>>>>>

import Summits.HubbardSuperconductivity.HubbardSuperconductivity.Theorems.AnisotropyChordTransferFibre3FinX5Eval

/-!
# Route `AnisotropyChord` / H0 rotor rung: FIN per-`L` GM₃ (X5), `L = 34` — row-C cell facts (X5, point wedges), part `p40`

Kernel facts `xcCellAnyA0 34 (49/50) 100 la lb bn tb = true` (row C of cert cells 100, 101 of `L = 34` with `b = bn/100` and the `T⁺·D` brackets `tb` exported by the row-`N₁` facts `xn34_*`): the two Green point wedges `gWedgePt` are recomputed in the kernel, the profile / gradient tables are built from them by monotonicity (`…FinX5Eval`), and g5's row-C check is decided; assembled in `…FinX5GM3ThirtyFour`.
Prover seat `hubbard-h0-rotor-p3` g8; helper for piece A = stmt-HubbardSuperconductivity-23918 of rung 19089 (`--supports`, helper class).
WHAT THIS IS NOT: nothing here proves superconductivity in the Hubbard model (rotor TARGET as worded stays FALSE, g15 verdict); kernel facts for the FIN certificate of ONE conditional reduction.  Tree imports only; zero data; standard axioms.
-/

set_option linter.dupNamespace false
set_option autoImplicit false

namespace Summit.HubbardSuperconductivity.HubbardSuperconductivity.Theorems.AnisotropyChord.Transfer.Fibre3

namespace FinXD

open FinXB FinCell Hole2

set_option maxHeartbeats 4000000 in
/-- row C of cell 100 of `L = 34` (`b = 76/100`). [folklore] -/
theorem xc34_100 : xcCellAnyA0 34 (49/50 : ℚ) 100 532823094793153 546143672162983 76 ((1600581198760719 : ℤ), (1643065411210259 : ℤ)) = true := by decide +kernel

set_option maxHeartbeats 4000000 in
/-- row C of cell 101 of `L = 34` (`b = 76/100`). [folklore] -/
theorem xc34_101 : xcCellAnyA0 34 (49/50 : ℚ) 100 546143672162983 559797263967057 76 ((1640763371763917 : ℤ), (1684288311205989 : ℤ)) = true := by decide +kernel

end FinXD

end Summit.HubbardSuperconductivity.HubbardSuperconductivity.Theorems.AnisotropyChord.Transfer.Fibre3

<<<<<
>>>>>

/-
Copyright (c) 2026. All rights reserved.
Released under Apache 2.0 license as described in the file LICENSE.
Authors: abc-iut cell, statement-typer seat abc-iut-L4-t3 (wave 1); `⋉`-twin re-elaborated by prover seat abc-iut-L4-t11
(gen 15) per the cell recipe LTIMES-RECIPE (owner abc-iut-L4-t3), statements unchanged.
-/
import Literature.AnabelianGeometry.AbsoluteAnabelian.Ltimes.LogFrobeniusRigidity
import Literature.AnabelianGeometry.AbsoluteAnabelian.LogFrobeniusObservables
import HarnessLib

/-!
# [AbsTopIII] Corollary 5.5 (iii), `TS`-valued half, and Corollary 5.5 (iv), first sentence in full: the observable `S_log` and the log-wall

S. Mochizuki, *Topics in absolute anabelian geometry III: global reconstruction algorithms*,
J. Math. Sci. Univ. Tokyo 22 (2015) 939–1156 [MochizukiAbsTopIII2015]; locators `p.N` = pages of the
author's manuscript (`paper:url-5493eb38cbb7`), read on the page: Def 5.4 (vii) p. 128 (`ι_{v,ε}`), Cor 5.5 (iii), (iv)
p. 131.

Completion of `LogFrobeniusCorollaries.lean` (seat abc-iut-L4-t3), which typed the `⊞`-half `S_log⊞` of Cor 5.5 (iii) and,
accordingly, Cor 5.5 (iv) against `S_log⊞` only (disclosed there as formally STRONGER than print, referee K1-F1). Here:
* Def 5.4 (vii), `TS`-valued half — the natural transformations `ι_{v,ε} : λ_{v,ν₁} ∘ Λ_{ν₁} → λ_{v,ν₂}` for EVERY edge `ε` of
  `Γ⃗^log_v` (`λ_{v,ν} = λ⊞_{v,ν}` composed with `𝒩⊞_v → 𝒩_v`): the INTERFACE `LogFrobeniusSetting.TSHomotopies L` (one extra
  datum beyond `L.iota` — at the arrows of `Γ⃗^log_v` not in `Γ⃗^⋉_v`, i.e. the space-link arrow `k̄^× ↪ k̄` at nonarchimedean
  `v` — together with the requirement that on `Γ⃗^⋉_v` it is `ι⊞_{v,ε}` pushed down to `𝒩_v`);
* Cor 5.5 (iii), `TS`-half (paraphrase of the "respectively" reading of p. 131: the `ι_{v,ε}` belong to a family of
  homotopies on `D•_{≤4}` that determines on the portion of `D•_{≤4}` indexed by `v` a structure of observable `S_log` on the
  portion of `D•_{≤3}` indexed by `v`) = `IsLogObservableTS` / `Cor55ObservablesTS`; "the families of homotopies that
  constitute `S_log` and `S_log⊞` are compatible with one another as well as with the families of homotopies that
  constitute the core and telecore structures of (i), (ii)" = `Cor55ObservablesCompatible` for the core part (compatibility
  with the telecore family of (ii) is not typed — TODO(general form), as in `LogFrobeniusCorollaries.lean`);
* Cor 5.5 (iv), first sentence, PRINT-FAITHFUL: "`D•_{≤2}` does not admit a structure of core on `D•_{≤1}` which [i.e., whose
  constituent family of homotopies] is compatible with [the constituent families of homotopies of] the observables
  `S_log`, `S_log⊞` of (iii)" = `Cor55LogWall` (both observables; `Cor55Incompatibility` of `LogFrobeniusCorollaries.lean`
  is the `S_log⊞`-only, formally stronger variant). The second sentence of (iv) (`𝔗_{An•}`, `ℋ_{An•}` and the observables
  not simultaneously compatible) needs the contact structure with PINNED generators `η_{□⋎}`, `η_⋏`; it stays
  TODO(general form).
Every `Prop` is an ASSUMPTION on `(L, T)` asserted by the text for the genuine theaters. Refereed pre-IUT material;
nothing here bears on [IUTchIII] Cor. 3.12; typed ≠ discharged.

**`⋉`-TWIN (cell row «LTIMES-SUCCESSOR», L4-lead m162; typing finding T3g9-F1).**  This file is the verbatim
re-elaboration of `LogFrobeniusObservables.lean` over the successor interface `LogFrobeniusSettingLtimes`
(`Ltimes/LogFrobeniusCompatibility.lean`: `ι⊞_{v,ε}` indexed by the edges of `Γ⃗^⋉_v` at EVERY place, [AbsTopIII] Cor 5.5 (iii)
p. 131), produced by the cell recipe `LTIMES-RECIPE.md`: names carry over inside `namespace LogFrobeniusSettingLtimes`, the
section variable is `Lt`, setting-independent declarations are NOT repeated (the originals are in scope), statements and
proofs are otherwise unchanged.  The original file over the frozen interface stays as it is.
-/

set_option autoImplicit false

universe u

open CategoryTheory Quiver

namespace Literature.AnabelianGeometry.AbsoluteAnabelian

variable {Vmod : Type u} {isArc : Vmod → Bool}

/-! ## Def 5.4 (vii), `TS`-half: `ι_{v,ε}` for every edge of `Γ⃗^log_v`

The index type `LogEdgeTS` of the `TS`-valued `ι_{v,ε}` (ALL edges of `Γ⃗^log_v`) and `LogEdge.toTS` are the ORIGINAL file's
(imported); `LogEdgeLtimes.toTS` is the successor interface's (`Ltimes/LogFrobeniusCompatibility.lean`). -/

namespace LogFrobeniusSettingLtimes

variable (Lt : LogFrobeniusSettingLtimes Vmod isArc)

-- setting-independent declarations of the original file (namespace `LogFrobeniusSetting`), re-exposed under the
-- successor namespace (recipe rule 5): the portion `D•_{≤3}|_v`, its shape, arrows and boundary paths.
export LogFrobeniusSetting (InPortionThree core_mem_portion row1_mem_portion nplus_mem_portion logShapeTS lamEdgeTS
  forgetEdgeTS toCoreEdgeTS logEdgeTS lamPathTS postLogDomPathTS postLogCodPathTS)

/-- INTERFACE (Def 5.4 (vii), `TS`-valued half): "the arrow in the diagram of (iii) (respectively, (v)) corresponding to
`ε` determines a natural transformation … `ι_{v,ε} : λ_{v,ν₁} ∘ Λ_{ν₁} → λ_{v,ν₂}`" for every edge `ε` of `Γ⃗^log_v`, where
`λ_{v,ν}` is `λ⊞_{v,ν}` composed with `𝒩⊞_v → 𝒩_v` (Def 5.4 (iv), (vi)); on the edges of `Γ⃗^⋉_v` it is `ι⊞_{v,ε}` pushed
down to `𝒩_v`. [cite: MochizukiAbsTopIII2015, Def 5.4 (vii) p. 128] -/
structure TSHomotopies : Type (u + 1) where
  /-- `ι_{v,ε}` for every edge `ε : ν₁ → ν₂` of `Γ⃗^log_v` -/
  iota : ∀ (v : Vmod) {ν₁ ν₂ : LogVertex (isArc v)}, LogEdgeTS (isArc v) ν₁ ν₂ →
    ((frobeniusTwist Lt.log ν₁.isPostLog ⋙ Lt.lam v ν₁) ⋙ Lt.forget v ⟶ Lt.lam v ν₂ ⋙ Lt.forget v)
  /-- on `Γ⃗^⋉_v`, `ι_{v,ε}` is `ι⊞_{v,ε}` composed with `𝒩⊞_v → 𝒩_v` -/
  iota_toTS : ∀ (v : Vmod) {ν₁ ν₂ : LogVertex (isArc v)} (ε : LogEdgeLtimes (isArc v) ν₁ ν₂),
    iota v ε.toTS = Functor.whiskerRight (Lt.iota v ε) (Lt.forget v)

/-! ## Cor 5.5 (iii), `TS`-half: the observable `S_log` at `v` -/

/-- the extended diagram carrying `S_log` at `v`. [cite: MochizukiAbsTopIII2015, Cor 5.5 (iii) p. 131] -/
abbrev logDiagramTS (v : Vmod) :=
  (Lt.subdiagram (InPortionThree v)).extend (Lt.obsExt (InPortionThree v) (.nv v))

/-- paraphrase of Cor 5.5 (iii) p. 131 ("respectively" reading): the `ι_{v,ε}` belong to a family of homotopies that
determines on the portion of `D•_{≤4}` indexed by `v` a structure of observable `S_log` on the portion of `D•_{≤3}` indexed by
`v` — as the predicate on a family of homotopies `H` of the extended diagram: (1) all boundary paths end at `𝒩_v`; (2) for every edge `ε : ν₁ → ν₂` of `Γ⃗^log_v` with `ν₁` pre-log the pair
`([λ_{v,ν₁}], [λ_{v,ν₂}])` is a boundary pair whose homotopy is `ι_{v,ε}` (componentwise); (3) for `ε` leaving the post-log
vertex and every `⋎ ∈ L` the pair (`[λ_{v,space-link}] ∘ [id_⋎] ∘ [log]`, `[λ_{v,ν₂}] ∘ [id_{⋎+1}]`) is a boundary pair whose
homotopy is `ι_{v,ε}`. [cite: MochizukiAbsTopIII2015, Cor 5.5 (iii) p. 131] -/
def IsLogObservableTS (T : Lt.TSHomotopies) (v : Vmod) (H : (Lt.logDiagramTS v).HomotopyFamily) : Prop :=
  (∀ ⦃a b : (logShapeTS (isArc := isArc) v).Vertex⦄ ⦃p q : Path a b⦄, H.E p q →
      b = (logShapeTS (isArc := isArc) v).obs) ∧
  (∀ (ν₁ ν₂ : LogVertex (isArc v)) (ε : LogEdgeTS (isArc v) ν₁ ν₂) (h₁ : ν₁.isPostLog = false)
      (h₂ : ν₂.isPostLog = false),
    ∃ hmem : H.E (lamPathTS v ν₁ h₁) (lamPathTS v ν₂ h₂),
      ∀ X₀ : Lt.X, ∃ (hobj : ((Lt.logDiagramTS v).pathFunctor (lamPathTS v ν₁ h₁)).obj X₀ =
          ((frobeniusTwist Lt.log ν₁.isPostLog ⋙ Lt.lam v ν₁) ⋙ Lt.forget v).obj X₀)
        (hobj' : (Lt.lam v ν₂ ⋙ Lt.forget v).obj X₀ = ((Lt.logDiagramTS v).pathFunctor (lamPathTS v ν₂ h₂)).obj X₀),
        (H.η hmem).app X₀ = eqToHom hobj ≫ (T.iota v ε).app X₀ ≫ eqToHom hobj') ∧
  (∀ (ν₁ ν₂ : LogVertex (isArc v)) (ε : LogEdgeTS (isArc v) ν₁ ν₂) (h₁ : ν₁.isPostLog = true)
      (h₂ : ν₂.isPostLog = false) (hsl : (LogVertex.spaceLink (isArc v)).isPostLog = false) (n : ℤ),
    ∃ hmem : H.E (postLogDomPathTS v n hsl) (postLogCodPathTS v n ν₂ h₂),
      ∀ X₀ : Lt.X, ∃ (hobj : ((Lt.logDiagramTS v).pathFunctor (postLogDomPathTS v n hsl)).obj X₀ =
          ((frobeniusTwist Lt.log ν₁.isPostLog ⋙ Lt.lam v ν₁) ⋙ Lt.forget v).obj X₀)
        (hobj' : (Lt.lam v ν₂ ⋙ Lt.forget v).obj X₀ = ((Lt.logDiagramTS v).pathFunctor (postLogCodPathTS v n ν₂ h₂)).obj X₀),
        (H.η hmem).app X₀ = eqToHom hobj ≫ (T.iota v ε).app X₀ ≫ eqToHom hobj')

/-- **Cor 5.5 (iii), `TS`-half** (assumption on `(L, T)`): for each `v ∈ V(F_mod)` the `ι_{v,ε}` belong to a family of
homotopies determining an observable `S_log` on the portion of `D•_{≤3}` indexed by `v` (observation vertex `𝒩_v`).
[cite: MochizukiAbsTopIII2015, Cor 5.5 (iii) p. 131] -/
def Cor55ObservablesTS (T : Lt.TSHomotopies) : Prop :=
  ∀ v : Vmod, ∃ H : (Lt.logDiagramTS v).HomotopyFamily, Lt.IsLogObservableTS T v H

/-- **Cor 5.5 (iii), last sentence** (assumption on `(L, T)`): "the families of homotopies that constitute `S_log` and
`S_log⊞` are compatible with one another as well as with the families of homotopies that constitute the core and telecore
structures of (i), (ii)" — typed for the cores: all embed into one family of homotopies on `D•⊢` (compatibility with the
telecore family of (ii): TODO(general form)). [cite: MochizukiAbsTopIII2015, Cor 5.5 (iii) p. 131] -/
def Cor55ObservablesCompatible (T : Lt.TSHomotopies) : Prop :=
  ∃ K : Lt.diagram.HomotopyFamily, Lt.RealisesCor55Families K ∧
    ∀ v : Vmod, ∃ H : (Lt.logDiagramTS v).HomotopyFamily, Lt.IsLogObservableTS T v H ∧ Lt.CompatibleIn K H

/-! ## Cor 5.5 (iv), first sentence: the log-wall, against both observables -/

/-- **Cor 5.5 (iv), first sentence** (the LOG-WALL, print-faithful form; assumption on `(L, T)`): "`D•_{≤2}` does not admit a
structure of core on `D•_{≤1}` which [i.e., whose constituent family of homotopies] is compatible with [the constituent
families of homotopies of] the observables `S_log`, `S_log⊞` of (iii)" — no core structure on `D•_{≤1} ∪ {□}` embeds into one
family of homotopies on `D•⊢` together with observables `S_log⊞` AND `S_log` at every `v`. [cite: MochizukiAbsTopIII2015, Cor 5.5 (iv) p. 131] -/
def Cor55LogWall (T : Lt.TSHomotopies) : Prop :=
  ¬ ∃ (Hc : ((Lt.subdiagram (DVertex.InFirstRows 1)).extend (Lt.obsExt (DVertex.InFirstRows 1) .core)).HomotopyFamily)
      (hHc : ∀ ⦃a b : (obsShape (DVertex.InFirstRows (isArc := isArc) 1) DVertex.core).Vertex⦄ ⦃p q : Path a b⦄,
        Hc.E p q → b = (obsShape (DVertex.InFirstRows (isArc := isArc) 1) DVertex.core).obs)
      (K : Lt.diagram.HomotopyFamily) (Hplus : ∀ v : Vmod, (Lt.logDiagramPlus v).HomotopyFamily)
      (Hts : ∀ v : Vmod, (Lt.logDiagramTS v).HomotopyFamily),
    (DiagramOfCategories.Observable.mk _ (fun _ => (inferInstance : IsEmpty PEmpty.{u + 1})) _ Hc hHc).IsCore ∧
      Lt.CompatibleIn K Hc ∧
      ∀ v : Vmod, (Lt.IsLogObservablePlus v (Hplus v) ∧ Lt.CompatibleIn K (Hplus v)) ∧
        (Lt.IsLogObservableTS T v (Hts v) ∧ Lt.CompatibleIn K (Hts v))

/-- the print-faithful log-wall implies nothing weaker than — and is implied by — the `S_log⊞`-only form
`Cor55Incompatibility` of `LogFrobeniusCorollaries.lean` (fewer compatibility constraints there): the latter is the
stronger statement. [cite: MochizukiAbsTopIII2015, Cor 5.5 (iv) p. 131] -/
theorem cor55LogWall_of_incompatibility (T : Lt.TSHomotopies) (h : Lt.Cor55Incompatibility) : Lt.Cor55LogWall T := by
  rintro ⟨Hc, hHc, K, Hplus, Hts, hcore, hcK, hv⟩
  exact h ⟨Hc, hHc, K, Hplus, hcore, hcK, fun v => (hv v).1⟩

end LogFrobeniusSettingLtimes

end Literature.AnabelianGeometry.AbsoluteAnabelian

<<<<<

Prompt: Your answer should consist only of the lines above between the line holding "(DVertex.InFirstRows 1) .core)).HomotopyFamily)" and the line holding "(hHc : ∀ ⦃a b", inclusive, each transcribed exactly.

Response:
  ¬ ∃ (Hc : ((Lt.subdiagram (DVertex.InFirstRows 1)).extend (Lt.obsExt (DVertex.InFirstRows 1) .core)).HomotopyFamily)
      (hHc : ∀ ⦃a b : (obsShape (DVertex.InFirstRows (isArc := isArc) 1) DVertex.core).Vertex⦄ ⦃p q : Path a b⦄,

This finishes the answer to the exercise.